Yellow fever (YF), a vaccine-preventable viral hemorrhagic disease, causes infection in approximately 200,000 persons annually and is responsible for an estimated 30,000 deaths per year [1]. The vast majority of disease and mortality occurs within the YF belt (latitude 15° north to 10° south) in Sub-Saharan Africa [1]. In West Africa, the virus is transmitted in three cycles – a sylvatic cycle in which transmission occurs between forest-dwelling mosquitoes and non-human primates, an intermediate cycle in which transmission occurs between mosquitoes and both non-human primates and humans in moist savanna areas of Africa, and an urban cycle where it can cause large epidemics [1]. Urban cycle epidemics develop from anthroponotic, also known as human-to-human, transmission in which humans serve as the sole host reservoir of the peridomestic Aedes aegypti mosquito vector. Urban epidemics occur when anicteric but viremic persons who are not yet severely ill travel from jungles and savannas to cities where they infect local A. aegypti mosquitoes, a species that is abundant in urban areas and in areas where humans store water. When YF is identified in any setting, the likelihood that it resulted from human-to-human transmission or its possible introduction into an urban setting must be rapidly assessed to determine the need for emergency vaccination.
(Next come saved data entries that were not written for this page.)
import Summits.AtomisticToContinuum.HydrodynamicLimit.Theorems.CollisionIsometryCLTMacroClosureStubBlockMGFKinetic
import HarnessLib

/-!
# Stub `stub_blockMGF` of the line `IdeatorTwoGen1Sketch` (crux `MacroClosure`, stmt-14870), part 3:
# effective degrees of freedom and the Chernoff small-ball bound for cold blocks
# (registered sub-goal `stub_blockMGF_coldBlock`)

Proof file (`--supports stmt-AtomisticToContinuum-14870`) for the registered sub-goal
`stub_blockMGF_coldBlock` of `Barycentric.stub_blockMGF : HomogeneousBlockMGF`. From the weighted
Helmert–Chernoff bound of part 2 (`lintegral_exp_neg_wss_le`), for weights normalised by their
maximum (`0 ≤ wᵢ ≤ 1`):

* Bernoulli's inequality `(1 + 2λ)^a ≤ 1 + 2λa` (`0 ≤ a ≤ 1`) on each Helmert coefficient
  `aₖ = wₖS_{>k}/S_{≥k} = wₖ − wₖ²/S_{≥k} ∈ [0, wₖ]` gives the `χ²`-DOMINATION IN THE LAPLACE ORDER
  `E exp(−(λ/θ)Q_w) ≤ (1 + 2λ)^{−(3/2)(W − D)}`, `W = Σwᵢ`, `D = Σₖ wₖ²/S_{≥k}`
  (`lintegral_exp_neg_wss_le_rpow`): the weighted sum of squares about the weighted mean
  `Q_w = 3Wθ̄` of `n` i.i.d. `N(u, θ id)` velocities dominates `θ χ²_{3(W−D)}`; for unit weights
  `D = Σ 1/(n−k) ≤ 1 + log n`, i.e. `3(n − 1 − log n)` effective degrees of freedom out of the
  `3(n−1)` of Cochran's theorem;
* the exponential Chebyshev inequality at `1 + 2λ = 1/s` then yields the COLD-BLOCK BOUND with the
  sharp `χ²` rate function `I(s) = (s − 1 − log s)/2`:
  `P(Q_w ≤ 3sθ(W − D)) ≤ exp(−(3/2)(W − D)(s − 1 − log s))` for `0 < s ≤ 1`
  (`measure_wss_le_exp`), i.e. in block variables `P(θ̄ ≤ s θ (1 − D/W)) ≤ e^{−3(W−D) I(s)}`.

This is the estimate that prices cold blocks in `HomogeneousBlockMGF`: a block of `n` comparable
weights at temperature `θ̄ ≤ sθ_c` costs `e^{−3(n − O(log n)) I(s)}`, against the gain
`e^{(3/2)γ' n (log(1/s) + O(1))}` of the sub-unit tilt, integrable in `s ↓ 0` as soon as
`γ' n < n − O(log n)`, i.e. eventually in `N` on the band (where `n ≥ c₁(N+1)^{1−3γ}/C → ∞`).
-/

noncomputable section

open MeasureTheory Filter Set Topology InformationTheory ProbabilityTheory
open scoped ENNReal ContDiff InnerProductSpace

namespace Summit.AtomisticToContinuum.HydrodynamicLimit.Theorems.MacroClosureLine

open Literature.MathematicalPhysics.KineticTheory Literature.Analysis.FluidPDE
open Literature.Analysis.FunctionSpaces

namespace Barycentric

/-! ## Helmert coefficients -/

/-- Suffix sums split off their first term: `S_{≥k} = wₖ + S_{>k}`. [folklore] -/
theorem suffix_ge_eq_add {n : ℕ} (w : Fin n → ℝ) (k : Fin n) :
    (∑ j, if k ≤ j then w j else 0) = w k + ∑ j, if k < j then w j else 0 := by
  have h : ∀ j, (if k ≤ j then w j else 0) = (if k = j then w j else 0) + (if k < j then w j else 0) := by
    intro j
    rcases lt_trichotomy k j with hkj | hkj | hkj
    · simp [hkj, hkj.le, hkj.ne]
    · simp [hkj]
    · simp [not_le.2 hkj, not_lt.2 hkj.le, hkj.ne']
  rw [Finset.sum_congr rfl fun j _ => h j, Finset.sum_add_distrib, Finset.sum_ite_eq]
  simp

/-- The Helmert coefficient in closed form: `wₖS_{>k}/S_{≥k} = wₖ − wₖ²/S_{≥k}` for non-negative
weights (junk conventions included). [folklore] -/
theorem helmertCoeff_eq {n : ℕ} {w : Fin n → ℝ} (hw : ∀ i, 0 ≤ w i) (k : Fin n) :
    w k * (∑ j, if k < j then w j else 0) / (∑ j, if k ≤ j then w j else 0) =
      w k - w k ^ 2 / ∑ j, if k ≤ j then w j else 0 := by
  rw [suffix_ge_eq_add]
  set T : ℝ := ∑ j, if k < j then w j else 0 with hT
  have hT0 : 0 ≤ T := Finset.sum_nonneg fun j _ => by
    split_ifs
    · exact hw j
    · exact le_rfl
  by_cases hS : w k + T = 0
  · have hk : w k = 0 := by linarith [hw k]
    rw [hS, hk]
    simp
  · field_simp
    ring

/-- The Helmert coefficient lies in `[0, wₖ]` for non-negative weights. [folklore] -/
theorem helmertCoeff_mem {n : ℕ} {w : Fin n → ℝ} (hw : ∀ i, 0 ≤ w i) (k : Fin n) :
    0 ≤ w k * (∑ j, if k < j then w j else 0) / (∑ j, if k ≤ j then w j else 0) ∧
      w k * (∑ j, if k < j then w j else 0) / (∑ j, if k ≤ j then w j else 0) ≤ w k := by
  rw [suffix_ge_eq_add]
  set T : ℝ := ∑ j, if k < j then w j else 0 with hT
  have hT0 : 0 ≤ T := Finset.sum_nonneg fun j _ => by
    split_ifs
    · exact hw j
    · exact le_rfl
  refine ⟨div_nonneg (mul_nonneg (hw k) hT0) (add_nonneg (hw k) hT0), ?_⟩
  by_cases hS : w k + T = 0
  · rw [hS, div_zero]
    exact hw k
  · rw [div_le_iff₀ (lt_of_le_of_ne (add_nonneg (hw k) hT0) (Ne.symm hS))]
    nlinarith [hw k, hT0]

/-- **Bernoulli on one Helmert factor**: `(1 + 2λa)^{−3/2} ≤ (1 + 2λ)^{−(3/2)a}` for `λ ≥ 0`,
`0 ≤ a ≤ 1`. [folklore] -/
theorem rpow_helmert_le {l a : ℝ} (hl : 0 ≤ l) (ha0 : 0 ≤ a) (ha1 : a ≤ 1) :
    (1 + 2 * l * a) ^ (-(3 : ℝ) / 2) ≤ (1 + 2 * l) ^ (-(3 : ℝ) / 2 * a) := by
  have hb : (1 + 2 * l) ^ a ≤ 1 + a * (2 * l) :=
    rpow_one_add_le_one_add_mul_self (by linarith) ha0 ha1
  have hpos : 0 < (1 + 2 * l) ^ a := Real.rpow_pos_of_pos (by linarith) _
  calc (1 + 2 * l * a) ^ (-(3 : ℝ) / 2) ≤ ((1 + 2 * l) ^ a) ^ (-(3 : ℝ) / 2) := by
        refine Real.rpow_le_rpow_of_nonpos hpos ?_ (by norm_num)
        linarith
    _ = (1 + 2 * l) ^ (-(3 : ℝ) / 2 * a) := by
        rw [← Real.rpow_mul (by linarith)]
        congr 1
        ring

/-! ## `χ²`-domination in the Laplace order -/

/-- **Effective degrees of freedom.** For weights `0 ≤ wᵢ ≤ 1` on `n` particles with i.i.d.
velocities `N(u, θ id)` and every `λ ≥ 0`,
`E exp(−(λ/θ)Q_w) ≤ (1 + 2λ)^{−(3/2)(W − D)}`, `W = Σwᵢ`, `D = Σₖ wₖ²/S_{≥k}`: the weighted sum
of squares about the weighted mean dominates `θ χ²_{3(W−D)}` in the Laplace order. [folklore] -/
theorem lintegral_exp_neg_wss_le_rpow (u : V3) {θ : ℝ} (hθ : 0 < θ) {l : ℝ} (hl : 0 ≤ l) {n : ℕ}
    (w : Fin n → ℝ) (hw0 : ∀ i, 0 ≤ w i) (hw1 : ∀ i, w i ≤ 1) :
    ∫⁻ v, ENNReal.ofReal (Real.exp (-(l / θ) *
        ((∑ i, w i * ‖v i‖ ^ 2) - ‖∑ i, w i • v i‖ ^ 2 / ∑ i, w i)))
      ∂(Measure.pi fun _ : Fin n => gaussMeasure u θ) ≤
    ENNReal.ofReal ((1 + 2 * l) ^ (-(3 : ℝ) / 2 *
      ((∑ i, w i) - ∑ k, w k ^ 2 / ∑ j, if k ≤ j then w j else 0))) := by
  refine (lintegral_exp_neg_wss_le u hθ hl n w hw0).trans (ENNReal.ofReal_le_ofReal ?_)
  have hsum : (∑ i, w i) - ∑ k, w k ^ 2 / (∑ j, if k ≤ j then w j else 0) =
      ∑ k, w k * (∑ j, if k < j then w j else 0) / ∑ j, if k ≤ j then w j else 0 := by
    rw [← Finset.sum_sub_distrib]
    exact Finset.sum_congr rfl fun k _ => (helmertCoeff_eq hw0 k).symm
  rw [hsum, Finset.mul_sum, Real.rpow_sum_of_pos (by linarith)]
  refine Finset.prod_le_prod (fun k _ => Real.rpow_nonneg ?_ _) fun k _ => ?_
  · obtain ⟨h0, _⟩ := helmertCoeff_mem hw0 k
    have h2 : 0 ≤ 2 * l * (w k * (∑ j, if k < j then w j else 0) / ∑ j, if k ≤ j then w j else 0) :=
      mul_nonneg (mul_nonneg zero_le_two hl) h0
    linarith
  · obtain ⟨h0, h1⟩ := helmertCoeff_mem hw0 k
    exact rpow_helmert_le hl h0 (h1.trans (hw1 k))

/-- The effective number of degrees of freedom is non-negative: `D ≤ W`. [folklore] -/
theorem deficiency_le {n : ℕ} {w : Fin n → ℝ} (hw0 : ∀ i, 0 ≤ w i) :
    0 ≤ (∑ i, w i) - ∑ k, w k ^ 2 / ∑ j, if k ≤ j then w j else 0 := by
  rw [← Finset.sum_sub_distrib]
  refine Finset.sum_nonneg fun k _ => ?_
  rw [← helmertCoeff_eq hw0 k]
  exact (helmertCoeff_mem hw0 k).1

/-! ## The Chernoff small-ball bound -/

/-- The Chernoff exponent algebra at `1 + 2λ = 1/s`:
`(1/s)^{−(3/2)m} / exp(−(3/2)m(1 − s)) = exp(−(3/2)m(s − 1 − log s))`. [folklore] -/
theorem chernoff_algebra {s : ℝ} (hs : 0 < s) (m : ℝ) :
    (1 + 2 * ((s⁻¹ - 1) / 2)) ^ (-(3 : ℝ) / 2 * m) / Real.exp (-(3 / 2 * m * (1 - s))) =
      Real.exp (-(3 / 2 * m * (s - 1 - Real.log s))) := by
  have h1 : 1 + 2 * ((s⁻¹ - 1) / 2) = s⁻¹ := by ring
  rw [h1, Real.rpow_def_of_pos (inv_pos.2 hs), Real.log_inv, ← Real.exp_sub]
  congr 1
  ring

/-- **Chernoff small-ball bound for cold blocks.** For weights `0 ≤ wᵢ ≤ 1` on `n` particles with
i.i.d. velocities `N(u, θ id)`, `θ > 0`, and `0 < s ≤ 1`:
`P(Q_w ≤ 3sθ(W − D)) ≤ exp(−(3/2)(W − D)(s − 1 − log s))` — the weighted sum of squares about
the weighted mean (`= 3Wθ̄`) is small only at the price of the `χ²_{3(W−D)}` rate function.
[folklore] -/
theorem measure_wss_le_exp (u : V3) {θ : ℝ} (hθ : 0 < θ) {n : ℕ} (w : Fin n → ℝ)
    (hw0 : ∀ i, 0 ≤ w i) (hw1 : ∀ i, w i ≤ 1) {s : ℝ} (hs0 : 0 < s) (hs1 : s ≤ 1) :
    (Measure.pi fun _ : Fin n => gaussMeasure u θ)
        {v | (∑ i, w i * ‖v i‖ ^ 2) - ‖∑ i, w i • v i‖ ^ 2 / (∑ i, w i) ≤
          3 * s * θ * ((∑ i, w i) - ∑ k, w k ^ 2 / ∑ j, if k ≤ j then w j else 0)} ≤
      ENNReal.ofReal (Real.exp (-(3 / 2 *
        ((∑ i, w i) - ∑ k, w k ^ 2 / ∑ j, if k ≤ j then w j else 0) * (s - 1 - Real.log s)))) := by
  set m : ℝ := (∑ i, w i) - ∑ k, w k ^ 2 / ∑ j, if k ≤ j then w j else 0 with hm
  set μ : Measure (Fin n → V3) := Measure.pi fun _ : Fin n => gaussMeasure u θ with hμ
  set l : ℝ := (s⁻¹ - 1) / 2 with hl
  have hl0 : 0 ≤ l := by
    rw [hl]
    have : 1 ≤ s⁻¹ := one_le_inv_iff₀.2 ⟨hs0, hs1⟩
    linarith
  set f : (Fin n → V3) → ℝ≥0∞ := fun v => ENNReal.ofReal (Real.exp (-(l / θ) *
      ((∑ i, w i * ‖v i‖ ^ 2) - ‖∑ i, w i • v i‖ ^ 2 / ∑ i, w i))) with hf
  have hfm : Measurable f := by
    have hc : Continuous fun v : Fin n → V3 => Real.exp (-(l / θ) *
        ((∑ i, w i * ‖v i‖ ^ 2) - ‖∑ i, w i • v i‖ ^ 2 / ∑ i, w i)) := by
      fun_prop
    exact ENNReal.measurable_ofReal.comp hc.measurable
  set ε : ℝ≥0∞ := ENNReal.ofReal (Real.exp (-(l / θ) * (3 * s * θ * m))) with hε
  have hε0 : ε ≠ 0 := by
    rw [hε]
    exact (ENNReal.ofReal_pos.2 (Real.exp_pos _)).ne'
  have hεtop : ε ≠ ⊤ := ENNReal.ofReal_ne_top
  -- the event is contained in a super-level set of `f`
  have hsub : {v : Fin n → V3 | (∑ i, w i * ‖v i‖ ^ 2) - ‖∑ i, w i • v i‖ ^ 2 / (∑ i, w i) ≤
      3 * s * θ * m} ⊆ {v | ε ≤ f v} := by
    intro v hv
    simp only [mem_setOf_eq] at hv ⊢
    rw [hε, hf]
    refine ENNReal.ofReal_le_ofReal (Real.exp_le_exp.2 ?_)
    exact mul_le_mul_of_nonpos_left hv (neg_nonpos.2 (div_nonneg hl0 hθ.le))
  -- Markov and the Laplace bound
  have hmarkov : ε * μ {v | ε ≤ f v} ≤ ∫⁻ v, f v ∂μ := mul_meas_ge_le_lintegral hfm ε
  have hlap : ∫⁻ v, f v ∂μ ≤ ENNReal.ofReal ((1 + 2 * l) ^ (-(3 : ℝ) / 2 * m)) :=
    lintegral_exp_neg_wss_le_rpow u hθ hl0 w hw0 hw1
  calc μ {v | (∑ i, w i * ‖v i‖ ^ 2) - ‖∑ i, w i • v i‖ ^ 2 / (∑ i, w i) ≤ 3 * s * θ * m}
      ≤ μ {v | ε ≤ f v} := measure_mono hsub
    _ ≤ ENNReal.ofReal ((1 + 2 * l) ^ (-(3 : ℝ) / 2 * m)) / ε := by
        rw [ENNReal.le_div_iff_mul_le (Or.inl hε0) (Or.inl hεtop), mul_comm]
        exact hmarkov.trans hlap
    _ = ENNReal.ofReal (Real.exp (-(3 / 2 * m * (s - 1 - Real.log s)))) := by
        rw [hε, ← ENNReal.ofReal_div_of_pos (Real.exp_pos _)]
        congr 1
        have e : -(l / θ) * (3 * s * θ * m) = -(3 / 2 * m * (1 - s)) := by
          rw [hl]
          field_simp
        rw [e, hl]
        exact chernoff_algebra hs0 m

/-- **`stub_blockMGF_coldBlock`** (registered sub-goal of `stub_blockMGF`): the cold-block bound
with the sharp `χ²` rate function — for block weights `0 ≤ wᵢ ≤ 1` (kernel values over the kernel
maximum), i.i.d. `N(u, θ id)` velocities and `0 < s ≤ 1`, the weighted sum of squares about the
weighted mean (`= 3Wθ̄`, `θ̄` the block temperature, `W = Σwᵢ`) satisfies
`P(Q_w ≤ 3sθ(W − D)) ≤ exp(−(3/2)(W − D)(s − 1 − log s))`, `D = Σₖ wₖ²/Σ_{j ≥ k} wⱼ`
(`≤ 1 + log n` for unit weights). [folklore] -/
theorem stub_blockMGF_coldBlock : ∀ (n : ℕ) (w : Fin n → ℝ), (∀ i, 0 ≤ w i) → (∀ i, w i ≤ 1) → ∀ (u : V3) (θ : ℝ), 0 < θ → ∀ s : ℝ, 0 < s → s ≤ 1 → (Measure.pi fun _ : Fin n => gaussMeasure u θ) {v | (∑ i, w i * ‖v i‖ ^ 2) - ‖∑ i, w i • v i‖ ^ 2 / (∑ i, w i) ≤ 3 * s * θ * ((∑ i, w i) - ∑ k, w k ^ 2 / ∑ j, if k ≤ j then w j else 0)} ≤ ENNReal.ofReal (Real.exp (-(3 / 2 * ((∑ i, w i) - ∑ k, w k ^ 2 / ∑ j, if k ≤ j then w j else 0) * (s - 1 - Real.log s)))) :=
  fun _ w hw0 hw1 u _ hθ _ hs0 hs1 => measure_wss_le_exp u hθ w hw0 hw1 hs0 hs1

end Barycentric

end Summit.AtomisticToContinuum.HydrodynamicLimit.Theorems.MacroClosureLine

end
Immunization coverage of the at-risk population is an important determinant for human-to-human transmission because the potential for an epidemic increases when there is low prevalence of neutralizing antibody to YF virus from previous vaccination or naturally acquired infection. The 17D YF vaccine is highly effective and safe; Over 400 million estimated doses have been administered worldwide, with rare reports of serious adverse events following immunization (AEFI) [2], [3], [4], [5], [6], [7], [8], [9], [10], [11]. Monitoring AEFI during mass vaccination campaigns are important to ensure not only the timely identification of possible events which may signal compromised safety of the vaccine, but to detect potential programmatic errors that may occur when a large number of doses are administered over a short time period.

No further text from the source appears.